# Life of a Betta Hobbyist



## PetMania (Mar 28, 2013)

So, this is a journal of my weekly "adventures" as a betta lover. 

I'll try to post daily about my rescues, plant farms, and all that. :-D

Hopefully I can pick up a new female betta tomorrow. Most of them are shoved to the back of the shelves and are rarely bought. Unless my sight is failing me, I see the same purple and pink cambodian female every time I go to Petsmart, lol. 
I heard that Petsmart is starting to sell babies. If so, please let me know because I will gladly get supplies ready for a baby.


----------



## dramaqueen (Jul 7, 2008)

I wanted a baby and now I have one that is around 3 months old. I got her today from a breeder.


----------



## PetMania (Mar 28, 2013)

Going to PetSmart today. 

Here is my game plan:
Plants- hornwort, moneywort, java moss
Equipment- ammonia test kit, tank divider
Fish- two mystery snails, possibly a female betta or baby betta 

Fishy Schedule:
Clean tanks
Quarantine snails and/or betta(s)
Test water parameters
Place plants
Start java moss farm

Ugh moment: I have school tomorrow


----------



## PetMania (Mar 28, 2013)

I didn't ven get half of what i listed above. All I got was java moss, tank divider, and a plant. But I did get....

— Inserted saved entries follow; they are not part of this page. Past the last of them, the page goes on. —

import Summits.QuantumFields.BalabanUV.Beta.GAN24.TaylorTrilinearDiffSlices

/-!
# `BalabanUV.Beta.GAN24.TaylorTrilinearDiffSummed` — binder row G-an2-4 ∕ (CONV-C), S-slot, road «S3-Taylor», DIFF row R3-dW:
# generic leaf, PART 4 of 7 — THE THREE ONE-DIFFERENCE-LEG SLICES SUMMED OVER THE VERTEX LOCATION (W4 BY NAME)

G-an2-4 formalisation swarm, leaf prover 15 (unit `b2b-balaban-gan24-formalise-leaf-15`, gen 14; DIFF row R3-dW holder, INTENT
CLAIMS.log l.4908).  HONEST FRAMING (cell rule, verbatim): «discharging `BetaPertH` makes Bałaban's UV stability UNCONDITIONAL — a
real constructive-QFT result; it is NOT the continuum limit and NOT the Clay problem.»  HONEST DEPENDENCY (verbatim): «continuum YM
on T⁴ ⇐ BetaPertH ∧ nine spine estimates (0/9 proved); BetaPertH ⇐ (D1) ∧ (D4) ∧ CAP+tail; G-an2-4 gates asym, D1 and NE2/3/4.»
NOT IN PRINT; OUR BOOKKEEPING ([folklore]): elementary real analysis ∕ finite algebra on `ℤ^{d+1}`, GENERIC `d`, GENERIC blockings,
ABSTRACT legs and table; NO object of an2's typed `U = 1` system occurs, nothing is cited, no `def … : Prop`, NOTHING is asserted
or discharged of «E3Shape»∕«E3SupRate» (OPEN, not in print), of (hS, hSall), of the K-slot, of `BetaPertH`.
NOT BetaPertH, NOT continuum, NOT Clay.

CONTEXT (asserted nowhere below).  The RATE table of the S-slot (`GAN24/StencilSlotE3RateOfPieces.e3SupRate_of_pieces`,
row owner gan24-p1) has the DIFFERENCE row R3-dW: the Wilson piece of the normalised third jet at member `n+3` (blocking
`N′ = N·Lc`) minus the one at member `n+2` (blocking `N`), `≤ cW·θ^{n+1}`.  By `E3UnitSplit.e3W_unit_split` both are (at
`d = 3`, residual `1`) the SAME unit sandwich functional — three legs, one block average, ONE explicit factor of the blocking
on the SAME translation-invariant zero-row-sum table `wilsonA` — read at two blockings.  This chain of generic leaves
(`TaylorTrilinearCarry` ∕ `…Pairing` ∕ `…DiffSlices` ∕ `…DiffSummed` ∕ `…Transport` ∕ `…TransportBound` ∕ `…Diff`) proves the
two-level difference bound `TaylorTrilinearDiff.trilinear_diff_bound`: TRANSPORT the level-`N` legs to the finer lattice by
`quo Lc` (piecewise constant on cells), split trilinearly — the couplings «(N1-Cauchy)» enter BY THEIR SUP ONLY thanks to ONE
ABEL SUMMATION in the vertex location — and compare the transported functional with the original one EXACTLY through the
CARRY TABLE of a cell (Hermite's identity: same row sum, same first moments ⇒ second order ⇒ `O(1/N)` by the pairing lemma).

## What is proved ([folklore], `0 sorry`)
* `abs_tsum_slice_mid_le` (difference leg at the VERTEX LOCATION: W3 `TaylorTrilinear.abs_slice_le` verbatim with `C_H := ε`),
  **`abs_tsum_slice_left_le`** (difference leg on the `w`-SITE: `(d+1)³|B|²·C_T·ε·R·e^{3δR}·(C′_H C_K + 2C_H C′_K)·Zl(δ/2)·E` — the
  sup `ε` of the difference leg, unit gradients of the two OTHER legs), `abs_tsum_slice_right_le` (the `y`-site, by `slice_swap`);
  `E = e^{−(δ/2)(|x′−u′|₁+|z′−u′|₁)}`, block sums by leaf-04's W4 `TaylorBlockSum.abs_tsum_blockAvg_le₃` BY NAME.
-/

noncomputable section

open Finset
open scoped BigOperators
open Literature.MathematicalPhysics.QuantumFieldTheory Balaban1983to89 Balaban1983to89.Beta
open B12Sec2to5 (l1 l1_nonneg)
open ExpKernelCalculus (Zl l1_sub_triangle l1_sub_symm)
open LatticeForm (quo)

namespace Summit.QuantumFields.BalabanUV.Beta.GAN24.TaylorTrilinearDiffSummed

open Summit.QuantumFields.BalabanUV.Beta.GAN24.TaylorTrilinearLattice
open Summit.QuantumFields.BalabanUV.Beta.GAN24.TaylorTrilinear (nonneg_of_abs_le_mul_exp abs_le_of_abs_le_mul_exp)
open Summit.QuantumFields.BalabanUV.Beta.GAN24.TaylorTrilinearPairing
open Summit.QuantumFields.BalabanUV.Beta.GAN24.TaylorTrilinearDiffSlices

variable {d : ℕ}

/-! ## §1 The three one-difference-leg slices, summed over the vertex location (W4 BY NAME) -/

section Summed

variable (M : ℕ) [NeZero M] (G K H D : Fin (d + 1) → (Fin (d + 1) → ℤ) → ℝ)
  (T : Fin (d + 1) → (Fin (d + 1) → ℤ) → (Fin (d + 1) → ℤ) → (Fin (d + 1) → ℤ) → Fin (d + 1) → Fin (d + 1) → ℝ)
  (B : Finset (Fin (d + 1) → ℤ)) (x' z' u' : Fin (d + 1) → ℤ) {δ εD CG CG' CK CK' CH CH' CT : ℝ} {R : ℕ}

/-- [folklore] **DIFFERENCE LEG AT THE VERTEX LOCATION** (W3 verbatim, `C_H := ε_D`): the sup of `D` and ONE unit gradient
of a table leg — `|Σ'_u slice (M^{d+1})⁻¹ M G K D T B u| ≤ (d+1)³|B|²·C_T·ε_D·R·e^{2δR}·(C′_G C_K + C_G C′_K)·Zl(δ/2)·E`. -/
theorem abs_tsum_slice_mid_le (hδ : 0 < δ)
    (hG : ∀ l w, |G l w| ≤ CG * Real.exp (-δ * l1 (quo M w - x')))
    (hG' : ∀ l w j, |G l (w + Pi.single j 1) - G l w| ≤ CG' / M * Real.exp (-δ * l1 (quo M w - x')))
    (hD : ∀ κ v, |D κ v| ≤ εD * Real.exp (-δ * l1 (quo M v - u')))
    (hK : ∀ l y, |K l y| ≤ CK * Real.exp (-δ * l1 (quo M y - z')))
    (hK' : ∀ l y j, |K l (y + Pi.single j 1) - K l y| ≤ CK' / M * Real.exp (-δ * l1 (quo M y - z')))
    (hB : ∀ s ∈ B, LatticeForm.l1 s ≤ R) (hT0 : ∀ κ v w y l l', |T κ v w y l l'| ≤ CT)
    (hTsum : ∀ κ v l l', ∑ s ∈ B, ∑ t ∈ B, T κ v (v + s) (v + t) l l' = 0) :
    |∑' u, slice (((M : ℝ) ^ (d + 1))⁻¹) M G K D T B u| ≤
      (((d : ℝ) + 1) ^ 3 * (B.card : ℝ) ^ 2 * CT * εD * R * Real.exp (2 * δ * R) * (CG' * CK + CG * CK') *
        Zl (d + 1) (δ / 2)) * Real.exp (-(δ / 2) * (l1 (x' - u') + l1 (z' - u'))) := by
  have hM : (0 : ℝ) < M := by exact_mod_cast Nat.pos_of_ne_zero (NeZero.ne M)
  have hBR : ∀ s ∈ B, l1 s ≤ (R : ℝ) := fun s hs => l1_le_of_natl1_le (hB s hs)
  simp_rw [slice_eq_mul_slice_one (((M : ℝ) ^ (d + 1))⁻¹)]
  have hF := fun u => TaylorTrilinear.abs_slice_le M G K D T B x' z' u' zero_le_one hM.le hδ.le hG hG' hD hK hK' hBR
    hT0 hTsum u
  refine (TaylorBlockSum.abs_tsum_blockAvg_le₃ (N := M) hδ hF).trans (le_of_eq ?_)
  field_simp

/-- [folklore] **DIFFERENCE LEG ON THE `w`-SITE OF THE TABLE**: zero row sum + ONE Abel summation in the vertex location
(`tsum_stepD_eq`) — `D` enters by its SUP only:
`|Σ'_u slice (M^{d+1})⁻¹ M D K H T B u| ≤ (d+1)³|B|²·C_T·ε_D·R·e^{3δR}·(C′_H C_K + 2 C_H C′_K)·Zl(δ/2)·E`. -/
theorem abs_tsum_slice_left_le (hδ : 0 < δ) (hCH' : 0 ≤ CH') (hCK' : 0 ≤ CK')
    (hD : ∀ l w, |D l w| ≤ εD * Real.exp (-δ * l1 (quo M w - x')))
    (hH : ∀ κ v, |H κ v| ≤ CH * Real.exp (-δ * l1 (quo M v - u')))
    (hH' : ∀ κ v j, |H κ (v + Pi.single j 1) - H κ v| ≤ CH' / M * Real.exp (-δ * l1 (quo M v - u')))
    (hK : ∀ l y, |K l y| ≤ CK * Real.exp (-δ * l1 (quo M y - z')))
    (hK' : ∀ l y j, |K l (y + Pi.single j 1) - K l y| ≤ CK' / M * Real.exp (-δ * l1 (quo M y - z')))
    (hB : ∀ s ∈ B, LatticeForm.l1 s ≤ R) (hT0 : ∀ κ v w y l l', |T κ v w y l l'| ≤ CT)
    (hTsum : ∀ κ v l l', ∑ s ∈ B, ∑ t ∈ B, T κ v (v + s) (v + t) l l' = 0)
    (hTinv : ∀ κ v s t l l', T κ v (v + s) (v + t) l l' = T κ 0 s t l l') :
    |∑' u, slice (((M : ℝ) ^ (d + 1))⁻¹) M D K H T B u| ≤
      (((d : ℝ) + 1) ^ 3 * (B.card : ℝ) ^ 2 * CT * εD * R * Real.exp (3 * δ * R) * (CH' * CK + 2 * CH * CK') *
        Zl (d + 1) (δ / 2)) * Real.exp (-(δ / 2) * (l1 (x' - u') + l1 (z' - u'))) := by
  have hM : (0 : ℝ) < M := by exact_mod_cast Nat.pos_of_ne_zero (NeZero.ne M)
  -- the two scalar cancellations `(1·M)·(R/M) = R`, done first in a small context
  have hc1 : (1 * (M : ℝ)) * ((R : ℝ) / M) = R := by field_simp
  have hc2 : (1 * (M : ℝ)) * (CK' / M) = CK' := by field_simp
  have eD : (B.card : ℝ) ^ 2 * ((d : ℝ) + 1) ^ 3 * ((1 * (M : ℝ)) * CT * εD *
      ((R / M) * Real.exp (3 * δ * R) * (CH' * CK + CH * CK'))) =
      ((d : ℝ) + 1) ^ 3 * (B.card : ℝ) ^ 2 * CT * εD * Real.exp (3 * δ * R) * (CH' * CK + CH * CK') *
        ((1 * (M : ℝ)) * ((R : ℝ) / M)) := by ring
  have eK : (B.card : ℝ) ^ 2 * ((d : ℝ) + 1) ^ 3 *
      ((1 * (M : ℝ)) * CT * εD * CH * (R * (CK' / M) * Real.exp (3 * δ * R))) =
      ((d : ℝ) + 1) ^ 3 * (B.card : ℝ) ^ 2 * CT * εD * R * Real.exp (3 * δ * R) * CH * ((1 * (M : ℝ)) * (CK' / M)) := by
    ring
  rw [hc1] at eD
  rw [hc2] at eK
  -- pointwise bounds at `c = 1`, `ν = M`
  have hFK := fun u => abs_stepK_le M 1 M D K H T B x' z' u' zero_le_one hM.le hδ.le hD hH hK' hB hT0 u
  have hFD := fun u => abs_stepD_shifted_le M 1 M D K H T B x' z' u' zero_le_one hM.le hδ.le hCH' hCK' hD hH hH' hK
    hK' hB hT0 u
  simp only [eK] at hFK
  simp only [eD] at hFD
  -- summability of the two `c = 1` families (three-centre domination)
  have hSK := summable_of_le_three M hδ hFK
  have hSD : Summable fun u => ∑ t ∈ B, ∑ s ∈ B, ∑ l' : Fin (d + 1), ∑ l : Fin (d + 1), ∑ κ : Fin (d + 1),
      1 * (M : ℝ) * ((D l (u + s) - D l u) * H κ u * T κ u (u + s) (u + t) l l' * K l' (u + t)) := by
    have h : ∀ u, slice 1 M D K H T B u - (∑ t ∈ B, ∑ s ∈ B, ∑ l' : Fin (d + 1), ∑ l : Fin (d + 1),
        ∑ κ : Fin (d + 1), 1 * (M : ℝ) * (D l u * H κ u * T κ u (u + s) (u + t) l l' * (K l' (u + t) - K l' u))) =
        ∑ t ∈ B, ∑ s ∈ B, ∑ l' : Fin (d + 1), ∑ l : Fin (d + 1), ∑ κ : Fin (d + 1),
          1 * (M : ℝ) * ((D l (u + s) - D l u) * H κ u * T κ u (u + s) (u + t) l l' * K l' (u + t)) := by
      intro u; rw [slice_eq_stepD_add_stepK 1 M D K H T B hTsum u]; ring
    have hSs : Summable fun u => slice 1 (M : ℝ) D K H T B u :=
      summable_sum fun t _ => summable_sum fun s _ =>
        TaylorTrilinear.summable_slice M D K H T x' z' u' zero_le_one hM.le hδ hD hH hK hT0 t s
    exact (hSs.sub hSK).congr h
  -- the decomposition, summed; the Abel step on the `D`-step part
  have hsplit : ∑' u, slice (((M : ℝ) ^ (d + 1))⁻¹) M D K H T B u =
      ∑' u, ((M : ℝ) ^ (d + 1))⁻¹ * (∑ t ∈ B, ∑ s ∈ B, ∑ l' : Fin (d + 1), ∑ l : Fin (d + 1), ∑ κ : Fin (d + 1),
        1 * (M : ℝ) * (D l u * T κ 0 s t l l' * (H κ (u - s) * K l' (u - s + t) - H κ u * K l' (u + t)))) +
      ∑' u, ((M : ℝ) ^ (d + 1))⁻¹ * (∑ t ∈ B, ∑ s ∈ B, ∑ l' : Fin (d + 1), ∑ l : Fin (d + 1), ∑ κ : Fin (d + 1),
        1 * (M : ℝ) * (D l u * H κ u * T κ u (u + s) (u + t) l l' * (K l' (u + t) - K l' u))) := by
    rw [tsum_mul_left, tsum_mul_left, ← tsum_stepD_eq M 1 M D K H T B x' z' u' hδ hD hH hK hTinv, ← mul_add,
      ← hSD.tsum_add hSK, ← tsum_mul_left]
    refine tsum_congr fun u => ?_
    rw [slice_eq_mul_slice_one, slice_eq_stepD_add_stepK 1 M D K H T B hTsum u]
  rw [hsplit]
  have h1 := TaylorBlockSum.abs_tsum_blockAvg_le₃ (N := M) hδ hFD
  have h2 := TaylorBlockSum.abs_tsum_blockAvg_le₃ (N := M) hδ hFK
  refine (abs_add_le _ _).trans ((add_le_add h1 h2).trans (le_of_eq ?_))
  ring

/-- [folklore] **DIFFERENCE LEG ON THE `y`-SITE OF THE TABLE** — the mirror image (`slice_swap`) of `abs_tsum_slice_left_le`:
`|Σ'_u slice (M^{d+1})⁻¹ M G D H T B u| ≤ (d+1)³|B|²·C_T·ε_D·R·e^{3δR}·(C′_H C_G + 2 C_H C′_G)·Zl(δ/2)·E`. -/
theorem abs_tsum_slice_right_le (hδ : 0 < δ) (hCH' : 0 ≤ CH') (hCG' : 0 ≤ CG')
    (hG : ∀ l w, |G l w| ≤ CG * Real.exp (-δ * l1 (quo M w - x')))
    (hG' : ∀ l w j, |G l (w + Pi.single j 1) - G l w| ≤ CG' / M * Real.exp (-δ * l1 (quo M w - x')))
    (hH : ∀ κ v, |H κ v| ≤ CH * Real.exp (-δ * l1 (quo M v - u')))
    (hH' : ∀ κ v j, |H κ (v + Pi.single j 1) - H κ v| ≤ CH' / M * Real.exp (-δ * l1 (quo M v - u')))
    (hD : ∀ l y, |D l y| ≤ εD * Real.exp (-δ * l1 (quo M y - z')))
    (hB : ∀ s ∈ B, LatticeForm.l1 s ≤ R) (hT0 : ∀ κ v w y l l', |T κ v w y l l'| ≤ CT)
    (hTsum : ∀ κ v l l', ∑ s ∈ B, ∑ t ∈ B, T κ v (v + s) (v + t) l l' = 0)
    (hTinv : ∀ κ v s t l l', T κ v (v + s) (v + t) l l' = T κ 0 s t l l') :
    |∑' u, slice (((M : ℝ) ^ (d + 1))⁻¹) M G D H T B u| ≤
      (((d : ℝ) + 1) ^ 3 * (B.card : ℝ) ^ 2 * CT * εD * R * Real.exp (3 * δ * R) * (CH' * CG + 2 * CH * CG') *
        Zl (d + 1) (δ / 2)) * Real.exp (-(δ / 2) * (l1 (x' - u') + l1 (z' - u'))) := by
  simp_rw [slice_swap _ _ G D H T B]
  have h := abs_tsum_slice_left_le M G H D (fun κ v w y l l' => T κ v y w l' l) B z' x' u' hδ hCH' hCG' hD hH hH' hG hG'
    hB (fun κ v w y l l' => hT0 κ v y w l' l) (swap_rowsum T B hTsum) (fun κ v s t l l' => hTinv κ v t s l' l)
  rwa [add_comm (l1 (z' - u'))] at h

end Summed

end Summit.QuantumFields.BalabanUV.Beta.GAN24.TaylorTrilinearDiffSummed

end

This little cutie. I believe it's a girl, but I'm not so sure.

I started my java moss farm, and hopefully soon I'll some moss to sell! :-D

P.S. My betta, Surf, was tryin' to mate with this baby betta. She has an egg spot, so maybe it is a girl. I know males get fake egg spots, but s/he looks as if they have eggs in them. These are petstore fish, but maybe I can have a little betta hobbyist spawn.


----------



## dramaqueen (Jul 7, 2008)

You don't have them together, do you?


----------



## PetMania (Mar 28, 2013)

Oh, no. But he can see him/her through the glass. S/he is currently in a critter keeper until I can afford the whole 9 yards  (reason for a java moss farm to raise money for my rescue)

Update:
I can't get a picture now, but baby is doing fine. More colour than before. Egg spot definetly noticeable. 
Found my boy Surf preparing a nest. He really thinks he's going to mate with the new betta, .


----------



## dramaqueen (Jul 7, 2008)

ok, I just wanted to be sure.


----------



## PetMania (Mar 28, 2013)

10/4:
Everything is goin' well. Athen is alert, active, and doing so much better. Don't know if I'll put her up for adoption. If I do, I need to now whether or not I charge a fee and how much that would be. Hmmm......

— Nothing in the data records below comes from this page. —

import Mathlib

set_option linter.dupNamespace false

/-!
# Stub `stub_largeCoeff` — F3 (Cauchy–Schwarz extraction of a large coefficient)

Crux `stmt-MatrixMultiplication-10595` (`Theses.ThinBlockAlpha.ThinPackings`), line `Ideator4Sketch`
(card `automorphism-orbit-twisted-templates`).

A pure inequality (no group theory).  From the identity `∑ i, u i * v i * w i = K` one extracts an
index `i ≠ i₀` carrying a large coefficient `‖u i‖`:
`‖u i₀ v i₀ w i₀‖ − |K| ≤ ‖u i‖ · √(Pv · Pw)` whenever `∑ ‖v‖² ≤ Pv` and `∑ ‖w‖² ≤ Pw`.

Proof.  Split off the `i₀` term, `∑_{i ≠ i₀} u v w = K − u i₀ v i₀ w i₀`, so by the reverse
triangle inequality `‖u i₀ v i₀ w i₀‖ − |K| ≤ ‖∑_{i ≠ i₀} u v w‖ ≤ ∑_{i ≠ i₀} ‖u i‖ ‖v i‖ ‖w i‖`.
Let `i*` maximise `‖u i‖` over `i ≠ i₀` (a nonempty range since `i₁ ≠ i₀`).  Then the last sum is at
most `‖u i*‖ · ∑_{i ≠ i₀} ‖v i‖ ‖w i‖ ≤ ‖u i*‖ · ∑_i ‖v i‖ ‖w i‖ ≤ ‖u i*‖ · √(Pv · Pw)` by
Cauchy–Schwarz.
-/

namespace Summit.MatrixMultiplication.MatrixMultiplication.Theorems.ThinPackings.Orbit

open Finset

/-- **F3 (abstract Cauchy–Schwarz extraction).**  If `∑ i, u i * v i * w i = K` then some index
`i ≠ i₀` has `‖u i₀ * v i₀ * w i₀‖ − |K| ≤ ‖u i‖ · √(Pv · Pw)` whenever `∑ ‖v i‖² ≤ Pv` and
`∑ ‖w i‖² ≤ Pw` (the index `i₁ ≠ i₀` only witnesses that the punctured range is nonempty).
Registered stub `stub_largeCoeff` of the line's skeleton, verbatim. [new, elementary] -/
theorem stub_largeCoeff : ∀ {ι : Type} [Fintype ι] [DecidableEq ι] (i₀ i₁ : ι) (u v w : ι → ℂ) (K Pv Pw : ℝ), i₁ ≠ i₀ → (∑ i, u i * v i * w i : ℂ) = K → 0 ≤ Pv → 0 ≤ Pw → ∑ i, ‖v i‖ ^ 2 ≤ Pv → ∑ i, ‖w i‖ ^ 2 ≤ Pw → ∃ i, i ≠ i₀ ∧ (‖u i₀ * v i₀ * w i₀‖ - |K|) ≤ ‖u i‖ * Real.sqrt (Pv * Pw) := by
  intro ι _ _ i₀ i₁ u v w K Pv Pw hi hsum hPv _hPw hv hw
  -- the punctured index range is nonempty, so `‖u ·‖` attains its maximum on it at some `j`
  have hne : ((univ : Finset ι).erase i₀).Nonempty := ⟨i₁, mem_erase.mpr ⟨hi, mem_univ _⟩⟩
  obtain ⟨j, hj, hjmax⟩ := exists_max_image ((univ : Finset ι).erase i₀) (fun i => ‖u i‖) hne
  refine ⟨j, (mem_erase.mp hj).1, ?_⟩
  -- split off the `i₀` term
  have hsplit : ∑ i ∈ (univ : Finset ι).erase i₀, u i * v i * w i = (K : ℂ) - u i₀ * v i₀ * w i₀ := by
    rw [sum_erase_eq_sub (mem_univ i₀), hsum]
  -- Cauchy–Schwarz
  have hCS : ∑ i, ‖v i‖ * ‖w i‖ ≤ Real.sqrt (Pv * Pw) := by
    have h1 : (∑ i, ‖v i‖ * ‖w i‖) ^ 2 ≤ (∑ i, ‖v i‖ ^ 2) * ∑ i, ‖w i‖ ^ 2 :=
      sum_mul_sq_le_sq_mul_sq _ _ _
    have h2 : (∑ i, ‖v i‖ ^ 2) * ∑ i, ‖w i‖ ^ 2 ≤ Pv * Pw :=
      mul_le_mul hv hw (by positivity) hPv
    exact Real.le_sqrt_of_sq_le (h1.trans h2)
  -- the main chain of inequalities
  calc ‖u i₀ * v i₀ * w i₀‖ - |K|
      = ‖u i₀ * v i₀ * w i₀‖ - ‖(K : ℂ)‖ := by rw [Complex.norm_real, Real.norm_eq_abs]
    _ ≤ ‖u i₀ * v i₀ * w i₀ - (K : ℂ)‖ := norm_sub_norm_le _ _
    _ = ‖∑ i ∈ (univ : Finset ι).erase i₀, u i * v i * w i‖ := by rw [hsplit, norm_sub_rev]
    _ ≤ ∑ i ∈ (univ : Finset ι).erase i₀, ‖u i * v i * w i‖ := norm_sum_le _ _
    _ = ∑ i ∈ (univ : Finset ι).erase i₀, ‖u i‖ * (‖v i‖ * ‖w i‖) := by
        refine sum_congr rfl fun i _ => ?_
        rw [norm_mul, norm_mul, mul_assoc]
    _ ≤ ∑ i ∈ (univ : Finset ι).erase i₀, ‖u j‖ * (‖v i‖ * ‖w i‖) := by
        refine sum_le_sum fun i hi' => ?_
        exact mul_le_mul_of_nonneg_right (hjmax i hi') (by positivity)
    _ = ‖u j‖ * ∑ i ∈ (univ : Finset ι).erase i₀, ‖v i‖ * ‖w i‖ := by rw [mul_sum]
    _ ≤ ‖u j‖ * ∑ i, ‖v i‖ * ‖w i‖ :=
        mul_le_mul_of_nonneg_left (sum_le_univ_sum_of_nonneg fun i => by positivity)
          (norm_nonneg _)
    _ ≤ ‖u j‖ * Real.sqrt (Pv * Pw) := mul_le_mul_of_nonneg_left hCS (norm_nonneg _)

end Summit.MatrixMultiplication.MatrixMultiplication.Theorems.ThinPackings.Orbit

Zues, Apollo, and Hercules have all been a bit shy. During the day, they are scared of everything, but at night, they flare for a long time. :|

Anyways, i would really appreciate any suggestions about adoptions and such. I am also looking into getting another rescue as Athena has recovered from her fin rot and slight ammonia burns.


----------



## dramaqueen (Jul 7, 2008)

If you want to know about adoption info and how much to charge, etc you can contact Moonshadow. She's a member here and she can give you some good info.


----------



## PetMania (Mar 28, 2013)

Yeah, i have started a thread, too, but I didn't get much info out of that. Moonshadow hasn't been on here in awhile. But, if you were adopting, how much would you be willing to pay?


----------



## PetMania (Mar 28, 2013)

*Agenda for Tomorrow*

Buy:
-2-5 gallon tank
-heater
-gravel

Do:
-change water for 10 gallon tank
-change water for rescue tank
-change water for 1.5 gallon tank
-re-arrange decor and plants
-scrap algae
-test water parameters

I confess that I sometimes use this forum as a "grocery list" and reminder calendar as I always check this in the morning. :welldone:


----------



## PetMania (Mar 28, 2013)

Hopefully I can go to Wal-Mart today and get the materials listed above. I want to be ready when my shipments come tomorrow and for a possible new addition to my betta family.


----------



## megaredize (May 21, 2012)

how many bettas do you currently have and i think you should post some photos


----------



## PetMania (Mar 28, 2013)

I currently have 4 bettas in 3 tanks. I NEED MORE!! Haha, lol I'll try to post some pics this afternoon


----------